> **Try it**
Every line of the data is to be transcribed as it stands.

====

/-- **Transport**: a symmetry `e` of `𝔖(1)` carries "every deletion at `p` is `≡ 𝔖(0)`" to the
same statement at `e p` — `T ≡ T ∘ e ≡ 𝔖(0)`.
[cite: BurgisserClausenShokrollahi1997, (15.24), (15.25)] -/
theorem equivZero_transport {e₁ e₃ : Leaf2 ≃ Leaf2} {e₂ : (Fin 2 × Fin 2) ≃ (Fin 2 × Fin 2)}
    (he : (fun a x c => fam K 1 (e₁ a) (e₂ x) (e₃ c)) = fam K 1)
    {p : Leaf2 × (Fin 2 × Fin 2) × Leaf2}
    (H : ∀ T : Leaf2 → (Fin 2 × Fin 2) → Leaf2 → K,
      (∀ a x c, (T a x c ≠ 0 ↔ (fam K 1 a x c ≠ 0 ∧ (a, x, c) ≠ p))) →
        TensorRestrictsTo T (fam K 0) ∧ TensorRestrictsTo (fam K 0) T) :
    ∀ T : Leaf2 → (Fin 2 × Fin 2) → Leaf2 → K,
      (∀ a x c, (T a x c ≠ 0 ↔ (fam K 1 a x c ≠ 0 ∧ (a, x, c) ≠ (e₁ p.1, e₂ p.2.1, e₃ p.2.2)))) →
        TensorRestrictsTo T (fam K 0) ∧ TensorRestrictsTo (fam K 0) T := fun T hT => by
  obtain ⟨h₁, h₂⟩ := H (fun a x c => T (e₁ a) (e₂ x) (e₃ c)) (deleted_precomp he hT)
  exact ⟨(tensorRestrictsTo_precomp T e₁ e₂ e₃).trans h₁,
    h₂.trans (tensorRestrictsTo_of_reindex T e₁ e₂ e₃)⟩

/-- Transport across the side swap: `pt 1 i k ↦ pt 0 i k`. [folklore] -/
theorem equivZero_side {i k : Fin 2}
    (H : ∀ T : Leaf2 → (Fin 2 × Fin 2) → Leaf2 → K,
      (∀ a x c, (T a x c ≠ 0 ↔ (fam K 1 a x c ≠ 0 ∧ (a, x, c) ≠ pt 1 i k))) →
        TensorRestrictsTo T (fam K 0) ∧ TensorRestrictsTo (fam K 0) T) :
    ∀ T : Leaf2 → (Fin 2 × Fin 2) → Leaf2 → K,
      (∀ a x c, (T a x c ≠ 0 ↔ (fam K 1 a x c ≠ 0 ∧ (a, x, c) ≠ pt 0 i k))) →
        TensorRestrictsTo T (fam K 0) ∧ TensorRestrictsTo (fam K 0) T := by
  have h := equivZero_transport (fam_one_sideSwap (K := K)) H
  rwa [sideSwap_pt] at h

/-- Transport across the first row flip: `pt σ 1 k ↦ pt σ 0 k`. [folklore] -/
theorem equivZero_row {σ k : Fin 2}
    (H : ∀ T : Leaf2 → (Fin 2 × Fin 2) → Leaf2 → K,
      (∀ a x c, (T a x c ≠ 0 ↔ (fam K 1 a x c ≠ 0 ∧ (a, x, c) ≠ pt σ 1 k))) →
        TensorRestrictsTo T (fam K 0) ∧ TensorRestrictsTo (fam K 0) T) :
    ∀ T : Leaf2 → (Fin 2 × Fin 2) → Leaf2 → K,
      (∀ a x c, (T a x c ≠ 0 ↔ (fam K 1 a x c ≠ 0 ∧ (a, x, c) ≠ pt σ 0 k))) →
        TensorRestrictsTo T (fam K 0) ∧ TensorRestrictsTo (fam K 0) T := by
  have h := equivZero_transport (fam_one_flipRow (K := K)) H
  rwa [flipRow_pt] at h

/-- Transport across the second row flip: `pt σ i 0 ↦ pt σ i 1`. [folklore] -/
theorem equivZero_col {σ i : Fin 2}
    (H : ∀ T : Leaf2 → (Fin 2 × Fin 2) → Leaf2 → K,
      (∀ a x c, (T a x c ≠ 0 ↔ (fam K 1 a x c ≠ 0 ∧ (a, x, c) ≠ pt σ i 0))) →
        TensorRestrictsTo T (fam K 0) ∧ TensorRestrictsTo (fam K 0) T) :
    ∀ T : Leaf2 → (Fin 2 × Fin 2) → Leaf2 → K,
      (∀ a x c, (T a x c ≠ 0 ↔ (fam K 1 a x c ≠ 0 ∧ (a, x, c) ≠ pt σ i 1))) →
        TensorRestrictsTo T (fam K 0) ∧ TensorRestrictsTo (fam K 0) T := by
  have h := equivZero_transport (fam_one_flipCol (K := K)) H
  rwa [flipCol_pt] at h

/-! ## §3 Every single deletion of `⟨2,2,2⟩` is `≡ 𝔖(0)` (def-free statements) -/

/-- **A tensor whose support is `supp ⟨2,2,2⟩` minus any one entry `pt σ i k` is a mutual
restriction of `𝔖(0)`**, over every field — the isotropy `(ℤ/2)³` generated by the three
involutions is transitive on `supp ⟨2,2,2⟩`. [cite: BlaserChristandlZuiddam2017, Lemma 3]
[cite: BurgisserClausenShokrollahi1997, (15.24)] -/
theorem equiv_fam_zero_of_deleted (σ i k : Fin 2)
    (hT : ∀ a x c, (T a x c ≠ 0 ↔ (fam K 1 a x c ≠ 0 ∧ (a, x, c) ≠ pt σ i k))) :
    TensorRestrictsTo T (fam K 0) ∧ TensorRestrictsTo (fam K 0) T := by
  have b := equivZero_at_p₀ (K := K)
  revert T
  fin_cases σ <;> fin_cases i <;> fin_cases k
  · exact equivZero_side (equivZero_row b) _
  · exact equivZero_side (equivZero_row (equivZero_col b)) _
  · exact equivZero_side b _
  · exact equivZero_side (equivZero_col b) _
  · exact equivZero_row b _
  · exact equivZero_row (equivZero_col b) _
  · exact b _
  · exact equivZero_col b _

/-- The same for a deleted entry `p` given by the support condition `𝔖(1) p ≠ 0`.
[cite: BlaserChristandlZuiddam2017, Lemma 3] -/
theorem equiv_fam_zero_of_deleted' {p : Leaf2 × (Fin 2 × Fin 2) × Leaf2}
    (hp : fam K 1 p.1 p.2.1 p.2.2 ≠ 0)
    (hT : ∀ a x c, (T a x c ≠ 0 ↔ (fam K 1 a x c ≠ 0 ∧ (a, x, c) ≠ p))) :
    TensorRestrictsTo T (fam K 0) ∧ TensorRestrictsTo (fam K 0) T := by
  obtain ⟨σ, i, k, e⟩ := exists_pt_of_cond p.1 p.2.1 p.2.2 ((fam_one_ne_zero_iff _ _ _).mp hp)
  have e' : p = pt σ i k := e
  subst e'
  exact equiv_fam_zero_of_deleted σ i k hT

/-- **All eight deletion classes are ONE `≅`-class**: tensors supported on `S ∖ {pt σ i k}` and
on `S ∖ {pt σ' i' k'}` are mutual restrictions, although their supports differ when
`(σ,i,k) ≠ (σ',i',k')`. [cite: BlaserChristandlZuiddam2017, Lemma 3] -/
theorem deleted_restrictsTo {σ i k σ' i' k' : Fin 2}
    (hT : ∀ a x c, (T a x c ≠ 0 ↔ (fam K 1 a x c ≠ 0 ∧ (a, x, c) ≠ pt σ i k)))
    (hT' : ∀ a x c, (T' a x c ≠ 0 ↔ (fam K 1 a x c ≠ 0 ∧ (a, x, c) ≠ pt σ' i' k'))) :
    TensorRestrictsTo T T' :=
  (equiv_fam_zero_of_deleted σ i k hT).1.trans (equiv_fam_zero_of_deleted σ' i' k' hT').2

====

> **Answer to this exercise**
/-- **Transport**: a symmetry `e` of `𝔖(1)` carries "every deletion at `p` is `≡ 𝔖(0)`" to the
same statement at `e p` — `T ≡ T ∘ e ≡ 𝔖(0)`.
[cite: BurgisserClausenShokrollahi1997, (15.24), (15.25)] -/
theorem equivZero_transport {e₁ e₃ : Leaf2 ≃ Leaf2} {e₂ : (Fin 2 × Fin 2) ≃ (Fin 2 × Fin 2)}
    (he : (fun a x c => fam K 1 (e₁ a) (e₂ x) (e₃ c)) = fam K 1)
    {p : Leaf2 × (Fin 2 × Fin 2) × Leaf2}
    (H : ∀ T : Leaf2 → (Fin 2 × Fin 2) → Leaf2 → K,
      (∀ a x c, (T a x c ≠ 0 ↔ (fam K 1 a x c ≠ 0 ∧ (a, x, c) ≠ p))) →
        TensorRestrictsTo T (fam K 0) ∧ TensorRestrictsTo (fam K 0) T) :
    ∀ T : Leaf2 → (Fin 2 × Fin 2) → Leaf2 → K,
      (∀ a x c, (T a x c ≠ 0 ↔ (fam K 1 a x c ≠ 0 ∧ (a, x, c) ≠ (e₁ p.1, e₂ p.2.1, e₃ p.2.2)))) →
        TensorRestrictsTo T (fam K 0) ∧ TensorRestrictsTo (fam K 0) T := fun T hT => by
  obtain ⟨h₁, h₂⟩ := H (fun a x c => T (e₁ a) (e₂ x) (e₃ c)) (deleted_precomp he hT)
  exact ⟨(tensorRestrictsTo_precomp T e₁ e₂ e₃).trans h₁,
    h₂.trans (tensorRestrictsTo_of_reindex T e₁ e₂ e₃)⟩

/-- Transport across the side swap: `pt 1 i k ↦ pt 0 i k`. [folklore] -/
theorem equivZero_side {i k : Fin 2}
    (H : ∀ T : Leaf2 → (Fin 2 × Fin 2) → Leaf2 → K,
      (∀ a x c, (T a x c ≠ 0 ↔ (fam K 1 a x c ≠ 0 ∧ (a, x, c) ≠ pt 1 i k))) →
        TensorRestrictsTo T (fam K 0) ∧ TensorRestrictsTo (fam K 0) T) :
    ∀ T : Leaf2 → (Fin 2 × Fin 2) → Leaf2 → K,
      (∀ a x c, (T a x c ≠ 0 ↔ (fam K 1 a x c ≠ 0 ∧ (a, x, c) ≠ pt 0 i k))) →
        TensorRestrictsTo T (fam K 0) ∧ TensorRestrictsTo (fam K 0) T := by
  have h := equivZero_transport (fam_one_sideSwap (K := K)) H
  rwa [sideSwap_pt] at h

/-- Transport across the first row flip: `pt σ 1 k ↦ pt σ 0 k`. [folklore] -/
theorem equivZero_row {σ k : Fin 2}
    (H : ∀ T : Leaf2 → (Fin 2 × Fin 2) → Leaf2 → K,
      (∀ a x c, (T a x c ≠ 0 ↔ (fam K 1 a x c ≠ 0 ∧ (a, x, c) ≠ pt σ 1 k))) →
        TensorRestrictsTo T (fam K 0) ∧ TensorRestrictsTo (fam K 0) T) :
    ∀ T : Leaf2 → (Fin 2 × Fin 2) → Leaf2 → K,
      (∀ a x c, (T a x c ≠ 0 ↔ (fam K 1 a x c ≠ 0 ∧ (a, x, c) ≠ pt σ 0 k))) →
        TensorRestrictsTo T (fam K 0) ∧ TensorRestrictsTo (fam K 0) T := by
  have h := equivZero_transport (fam_one_flipRow (K := K)) H
  rwa [flipRow_pt] at h

/-- Transport across the second row flip: `pt σ i 0 ↦ pt σ i 1`. [folklore] -/
theorem equivZero_col {σ i : Fin 2}
    (H : ∀ T : Leaf2 → (Fin 2 × Fin 2) → Leaf2 → K,
      (∀ a x c, (T a x c ≠ 0 ↔ (fam K 1 a x c ≠ 0 ∧ (a, x, c) ≠ pt σ i 0))) →
        TensorRestrictsTo T (fam K 0) ∧ TensorRestrictsTo (fam K 0) T) :
    ∀ T : Leaf2 → (Fin 2 × Fin 2) → Leaf2 → K,
      (∀ a x c, (T a x c ≠ 0 ↔ (fam K 1 a x c ≠ 0 ∧ (a, x, c) ≠ pt σ i 1))) →
        TensorRestrictsTo T (fam K 0) ∧ TensorRestrictsTo (fam K 0) T := by
  have h := equivZero_transport (fam_one_flipCol (K := K)) H
  rwa [flipCol_pt] at h

/-! ## §3 Every single deletion of `⟨2,2,2⟩` is `≡ 𝔖(0)` (def-free statements) -/

/-- **A tensor whose support is `supp ⟨2,2,2⟩` minus any one entry `pt σ i k` is a mutual
restriction of `𝔖(0)`**, over every field — the isotropy `(ℤ/2)³` generated by the three
involutions is transitive on `supp ⟨2,2,2⟩`. [cite: BlaserChristandlZuiddam2017, Lemma 3]
[cite: BurgisserClausenShokrollahi1997, (15.24)] -/
theorem equiv_fam_zero_of_deleted (σ i k : Fin 2)
    (hT : ∀ a x c, (T a x c ≠ 0 ↔ (fam K 1 a x c ≠ 0 ∧ (a, x, c) ≠ pt σ i k))) :
    TensorRestrictsTo T (fam K 0) ∧ TensorRestrictsTo (fam K 0) T := by
  have b := equivZero_at_p₀ (K := K)
  revert T
  fin_cases σ <;> fin_cases i <;> fin_cases k
  · exact equivZero_side (equivZero_row b) _
  · exact equivZero_side (equivZero_row (equivZero_col b)) _
  · exact equivZero_side b _
  · exact equivZero_side (equivZero_col b) _
  · exact equivZero_row b _
  · exact equivZero_row (equivZero_col b) _
  · exact b _
  · exact equivZero_col b _

/-- The same for a deleted entry `p` given by the support condition `𝔖(1) p ≠ 0`.
[cite: BlaserChristandlZuiddam2017, Lemma 3] -/
theorem equiv_fam_zero_of_deleted' {p : Leaf2 × (Fin 2 × Fin 2) × Leaf2}
    (hp : fam K 1 p.1 p.2.1 p.2.2 ≠ 0)
    (hT : ∀ a x c, (T a x c ≠ 0 ↔ (fam K 1 a x c ≠ 0 ∧ (a, x, c) ≠ p))) :
    TensorRestrictsTo T (fam K 0) ∧ TensorRestrictsTo (fam K 0) T := by
  obtain ⟨σ, i, k, e⟩ := exists_pt_of_cond p.1 p.2.1 p.2.2 ((fam_one_ne_zero_iff _ _ _).mp hp)
  have e' : p = pt σ i k := e
  subst e'
  exact equiv_fam_zero_of_deleted σ i k hT

/-- **All eight deletion classes are ONE `≅`-class**: tensors supported on `S ∖ {pt σ i k}` and
on `S ∖ {pt σ' i' k'}` are mutual restrictions, although their supports differ when
`(σ,i,k) ≠ (σ',i',k')`. [cite: BlaserChristandlZuiddam2017, Lemma 3] -/
theorem deleted_restrictsTo {σ i k σ' i' k' : Fin 2}
    (hT : ∀ a x c, (T a x c ≠ 0 ↔ (fam K 1 a x c ≠ 0 ∧ (a, x, c) ≠ pt σ i k)))
    (hT' : ∀ a x c, (T' a x c ≠ 0 ↔ (fam K 1 a x c ≠ 0 ∧ (a, x, c) ≠ pt σ' i' k'))) :
    TensorRestrictsTo T T' :=
  (equiv_fam_zero_of_deleted σ i k hT).1.trans (equiv_fam_zero_of_deleted σ' i' k' hT').2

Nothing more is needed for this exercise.